» **Description of the task**
Your answer must be the lines of the entries below, exactly as written, from the first line through the line containing "split into two".

» **Data records**
import Literature.AlgebraicTopology.SingularHomology.CohomologyMayerVietorisExtend
import Literature.AlgebraicTopology.SingularHomology.CohomologyOfPoint
import Literature.AlgebraicTopology.SingularHomology.SteenrodSquares
import HarnessLib

/-!
# Cohomology and Steenrod squares over a clopen decomposition

Elementary consequences of the Mayer–Vietoris sequence in singular cohomology
(A. Hatcher, *Algebraic Topology* (2002), §3.1 pp. 203–204; the tree's
`singularCohomology.eq_zero_of_map_subsetIncl_eq_zero` and
`singularCohomology.exists_map_subsetIncl_eq_of_isZero`) for a space `Y = A ⊔ B` split into two
disjoint open (hence clopen) pieces, where the overlap `A ∩ B = ∅` has no cohomology at all,
together with the transport of the vanishing of Steenrod's square `Sq` into a given
degree (naturality, `steenrodSqLower_map`; N. Steenrod, Ann. of Math. 48 (1947), §7) along
homeomorphisms, onto clopen pieces and back from a clopen cover:

* `isZero_singularCohomology_of_isEmpty` — the empty space has no cohomology (no simplices);
* `map_subsetIncl_injective_of_clopen` — if `Hᵖ⁺¹(↥B) = 0` then restriction
  `Hᵖ⁺¹(Y) → Hᵖ⁺¹(↥A)` is injective;
* `exists_map_subsetIncl_eq_of_clopen` — every class of `Hᵖ(↥A)` is a restriction from `Y`;
* `eq_of_ne_zero_of_injective` / `eq_of_ne_zero_of_homeomorph` — "at most one nonzero element"
  pulls back along injective linear maps and is invariant under homeomorphisms;
* `steenrodSqLower_eq_zero_of_homeomorph`, `steenrodSqLower_eq_zero_subsetIncl_of_clopen`,
  `steenrodSqLower_eq_zero_of_clopen_cover` — `Sq = 0 : Hᵏ → Hⁿ` passes along homeomorphisms,
  to a clopen piece, and holds on `Y` as soon as it holds on both pieces (`n ≠ 0`).

Written for the evenness of the intersection form of a DISCONNECTED s-parallelizable
null-cobordism of a homotopy sphere (fact seat of
`Literature.Topology.FourManifolds.HomotopySphere.exists_mem_signatureSet_iff_eight_dvd`,
Kervaire–Milnor 1963, p. 530), where the closed model splits into the closed model of the
component of the boundary and the closed components. Everything is proved; no named facts.

## References

* A. Hatcher, *Algebraic Topology*, CUP 2002, §3.1 pp. 199, 203–204. [HatcherAT2002]
* N. E. Steenrod, *Products of cocycles and extensions of mappings*, Ann. of Math. 48 (1947),
  §7. [Steenrod1947]
-/

noncomputable section

open CategoryTheory CategoryTheory.Limits Set Function

universe u

namespace Literature.AlgebraicTopology.SingularHomology

variable {R : Type u} [CommRing R] {Y : Type u} [TopologicalSpace Y]

/-! ### Two disjoint open pieces -/

/-- **The empty space has no cohomology**, in every degree: it has no singular simplices, so
its cochain modules are trivial. [folklore] -/
theorem isZero_singularCohomology_of_isEmpty [IsEmpty Y] (p : ℕ) :
    IsZero (singularCohomology R R Y p) := by
  refine ShortComplex.isZero_homology_of_isZero_X₂ _ ?_
  change IsZero ((singularCochainComplex R R Y).X p)
  haveI : Subsingleton ((singularCochainComplex R R Y).X p) :=
    ⟨fun φ ψ => singularCochainComplex.ext fun σ => isEmptyElim σ⟩
  exact ModuleCat.isZero_of_subsingleton _

/-- The overlap of two disjoint pieces has no cohomology. [folklore] -/
theorem isZero_singularCohomology_inter_of_disjoint {A B : Set Y} (hAB : A ∩ B = ∅) (p : ℕ) :
    IsZero (singularCohomology R R (↥(A ∩ B)) p) := by
  haveI : IsEmpty ↥(A ∩ B) := Set.isEmpty_coe_sort.2 hAB
  exact isZero_singularCohomology_of_isEmpty p

/-- **Restriction to a clopen piece is injective when the other piece has no cohomology**
(Mayer–Vietoris, Hatcher §3.1 pp. 203–204): `A`, `B` open, `A ∪ B = Y`, `A ∩ B = ∅`,
`Hᵖ⁺¹(↥B; R) = 0`; then `Hᵖ⁺¹(Y; R) → Hᵖ⁺¹(↥A; R)` is injective. [cite: HatcherAT2002, §3.1 pp. 203–204] -/
theorem map_subsetIncl_injective_of_clopen {A B : Set Y} (hA : IsOpen A) (hB : IsOpen B)
    (hU : A ∪ B = univ) (hAB : A ∩ B = ∅) {p : ℕ}
    (hBZ : IsZero (singularCohomology R R (↥B) (p + 1))) :
    Injective (singularCohomology.map R R (subsetIncl A) (p + 1)) := by
  refine (injective_iff_map_eq_zero _).2 fun c hc => ?_
  exact singularCohomology.eq_zero_of_map_subsetIncl_eq_zero R hA hB hU
    (isZero_singularCohomology_inter_of_disjoint hAB p) c hc (ModuleCat.eq_zero_of_isZero_obj hBZ _)

/-- **Classes on a clopen piece extend** (Mayer–Vietoris, Hatcher §3.1 pp. 203–204): `A`, `B`
open, `A ∪ B = Y`, `A ∩ B = ∅`; every class of `Hᵖ(↥A; R)` is the restriction of a class of
`Hᵖ(Y; R)` vanishing on `B`. [cite: HatcherAT2002, §3.1 pp. 203–204] -/
theorem exists_map_subsetIncl_eq_of_clopen {A B : Set Y} (hA : IsOpen A) (hB : IsOpen B)
    (hU : A ∪ B = univ) (hAB : A ∩ B = ∅) {p : ℕ} (a : singularCohomology R R (↥A) p) :
    ∃ c : singularCohomology R R Y p, singularCohomology.map R R (subsetIncl A) p c = a ∧
      singularCohomology.map R R (subsetIncl B) p c = 0 :=
  singularCohomology.exists_map_subsetIncl_eq_of_isZero R hA hB hU
    (isZero_singularCohomology_inter_of_disjoint hAB p) a

/-! ### "At most one nonzero element" -/

/-- "At most one nonzero element" pulls back along an injective map preserving `0`. [folklore] -/
theorem eq_of_ne_zero_of_injective {M N : Type*} [Zero M] [Zero N] (f : M → N) (hf : Injective f)
    (h0 : f 0 = 0) (hN : ∀ a b : N, a ≠ 0 → b ≠ 0 → a = b) {a b : M} (ha : a ≠ 0) (hb : b ≠ 0) :
    a = b :=
  hf (hN _ _ (fun h => ha (hf (h.trans h0.symm))) (fun h => hb (hf (h.trans h0.symm))))

/-- A homeomorphism induces an injective map on cohomology. [folklore] -/
theorem singularCohomology.map_injective_of_homeomorph {Z : Type u} [TopologicalSpace Z]
    (e : Y ≃ₜ Z) (d : ℕ) : Injective (singularCohomology.map R R (e : C(Y, Z)) d) := by
  intro a b h
  exact ((forget (ModuleCat R)).mapIso (singularCohomology.mapIso R R e d)).toEquiv.injective h

/-- "`Hᵈ(-; R)` has at most one nonzero element" is invariant under homeomorphisms. [folklore] -/
theorem eq_of_ne_zero_of_homeomorph {Z : Type u} [TopologicalSpace Z] (e : Y ≃ₜ Z) {d : ℕ}
    (hY : ∀ a b : singularCohomology R R Y d, a ≠ 0 → b ≠ 0 → a = b)
    {a b : singularCohomology R R Z d} (ha : a ≠ 0) (hb : b ≠ 0) : a = b :=
  eq_of_ne_zero_of_injective (fun z => singularCohomology.map R R (e : C(Y, Z)) d z)
    (singularCohomology.map_injective_of_homeomorph e d) (map_zero _) hY ha hb

/-! ### Transport of `Sq = 0` -/

section Sq

variable [CharP R 2]

/-- **`Sq = 0 : Hᵏ → Hⁿ` is invariant under homeomorphisms** (naturality of `Sq`,
`steenrodSqLower_map`). [cite: Steenrod1947, §7] -/
theorem steenrodSqLower_eq_zero_of_homeomorph {Z : Type u} [TopologicalSpace Z] (e : Y ≃ₜ Z)
    {k n : ℕ} (hY : ∀ y : singularCohomology R R Y k, steenrodSqLower Y k n 0 y = 0)
    (z : singularCohomology R R Z k) : steenrodSqLower Z k n 0 z = 0 := by
  apply singularCohomology.map_injective_of_homeomorph e n
  rw [map_zero, steenrodSqLower_map]
  exact hY _

/-- **`Sq = 0 : Hᵏ → Hⁿ` restricts to a clopen piece**: `A`, `B` open, `A ∪ B = Y`,
`A ∩ B = ∅`; if `Sq` vanishes on `Hᵏ(Y)` it vanishes on `Hᵏ(↥A)`, every class there being a
restriction (`exists_map_subsetIncl_eq_of_clopen`) and `Sq` natural. [cite: HatcherAT2002, §3.1 pp. 203–204] [cite: Steenrod1947, §7] -/
theorem steenrodSqLower_eq_zero_subsetIncl_of_clopen {A B : Set Y} (hA : IsOpen A)
    (hB : IsOpen B) (hU : A ∪ B = univ) (hAB : A ∩ B = ∅) {k n : ℕ}
    (hY : ∀ y : singularCohomology R R Y k, steenrodSqLower Y k n 0 y = 0)
    (a : singularCohomology R R (↥A) k) : steenrodSqLower (↥A) k n 0 a = 0 := by
  obtain ⟨c, rfl, -⟩ := exists_map_subsetIncl_eq_of_clopen hA hB hU hAB a
  rw [← steenrodSqLower_map, hY, map_zero]

/-- **`Sq = 0 : Hᵏ → Hⁿ` from a clopen cover** (`n ≠ 0`): `A`, `B` open, `A ∪ B = Y`,
`A ∩ B = ∅`; if `Sq` vanishes on `Hᵏ(↥A)` and on `Hᵏ(↥B)` then it vanishes on `Hᵏ(Y)` — the
restrictions of `Sq y` vanish by naturality, and restriction to the two pieces is jointly
injective (`singularCohomology.eq_zero_of_map_subsetIncl_eq_zero`). [cite: HatcherAT2002, §3.1 pp. 203–204] [cite: Steenrod1947, §7] -/
theorem steenrodSqLower_eq_zero_of_clopen_cover {A B : Set Y} (hA : IsOpen A) (hB : IsOpen B)
    (hU : A ∪ B = univ) (hAB : A ∩ B = ∅) {k n : ℕ} (hn : n ≠ 0)
    (hSA : ∀ a : singularCohomology R R (↥A) k, steenrodSqLower (↥A) k n 0 a = 0)
    (hSB : ∀ b : singularCohomology R R (↥B) k, steenrodSqLower (↥B) k n 0 b = 0)
    (y : singularCohomology R R Y k) : steenrodSqLower Y k n 0 y = 0 := by
  obtain ⟨p, rfl⟩ := Nat.exists_eq_add_one_of_ne_zero hn
  refine singularCohomology.eq_zero_of_map_subsetIncl_eq_zero R hA hB hU
    (isZero_singularCohomology_inter_of_disjoint hAB p) _ ?_ ?_
  · rw [steenrodSqLower_map]; exact hSA _
  · rw [steenrodSqLower_map]; exact hSB _

end Sq

end Literature.AlgebraicTopology.SingularHomology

» **Your response**
import Literature.AlgebraicTopology.SingularHomology.CohomologyMayerVietorisExtend
import Literature.AlgebraicTopology.SingularHomology.CohomologyOfPoint
import Literature.AlgebraicTopology.SingularHomology.SteenrodSquares
import HarnessLib

/-!
# Cohomology and Steenrod squares over a clopen decomposition

Elementary consequences of the Mayer–Vietoris sequence in singular cohomology
(A. Hatcher, *Algebraic Topology* (2002), §3.1 pp. 203–204; the tree's
`singularCohomology.eq_zero_of_map_subsetIncl_eq_zero` and
`singularCohomology.exists_map_subsetIncl_eq_of_isZero`) for a space `Y = A ⊔ B` split into two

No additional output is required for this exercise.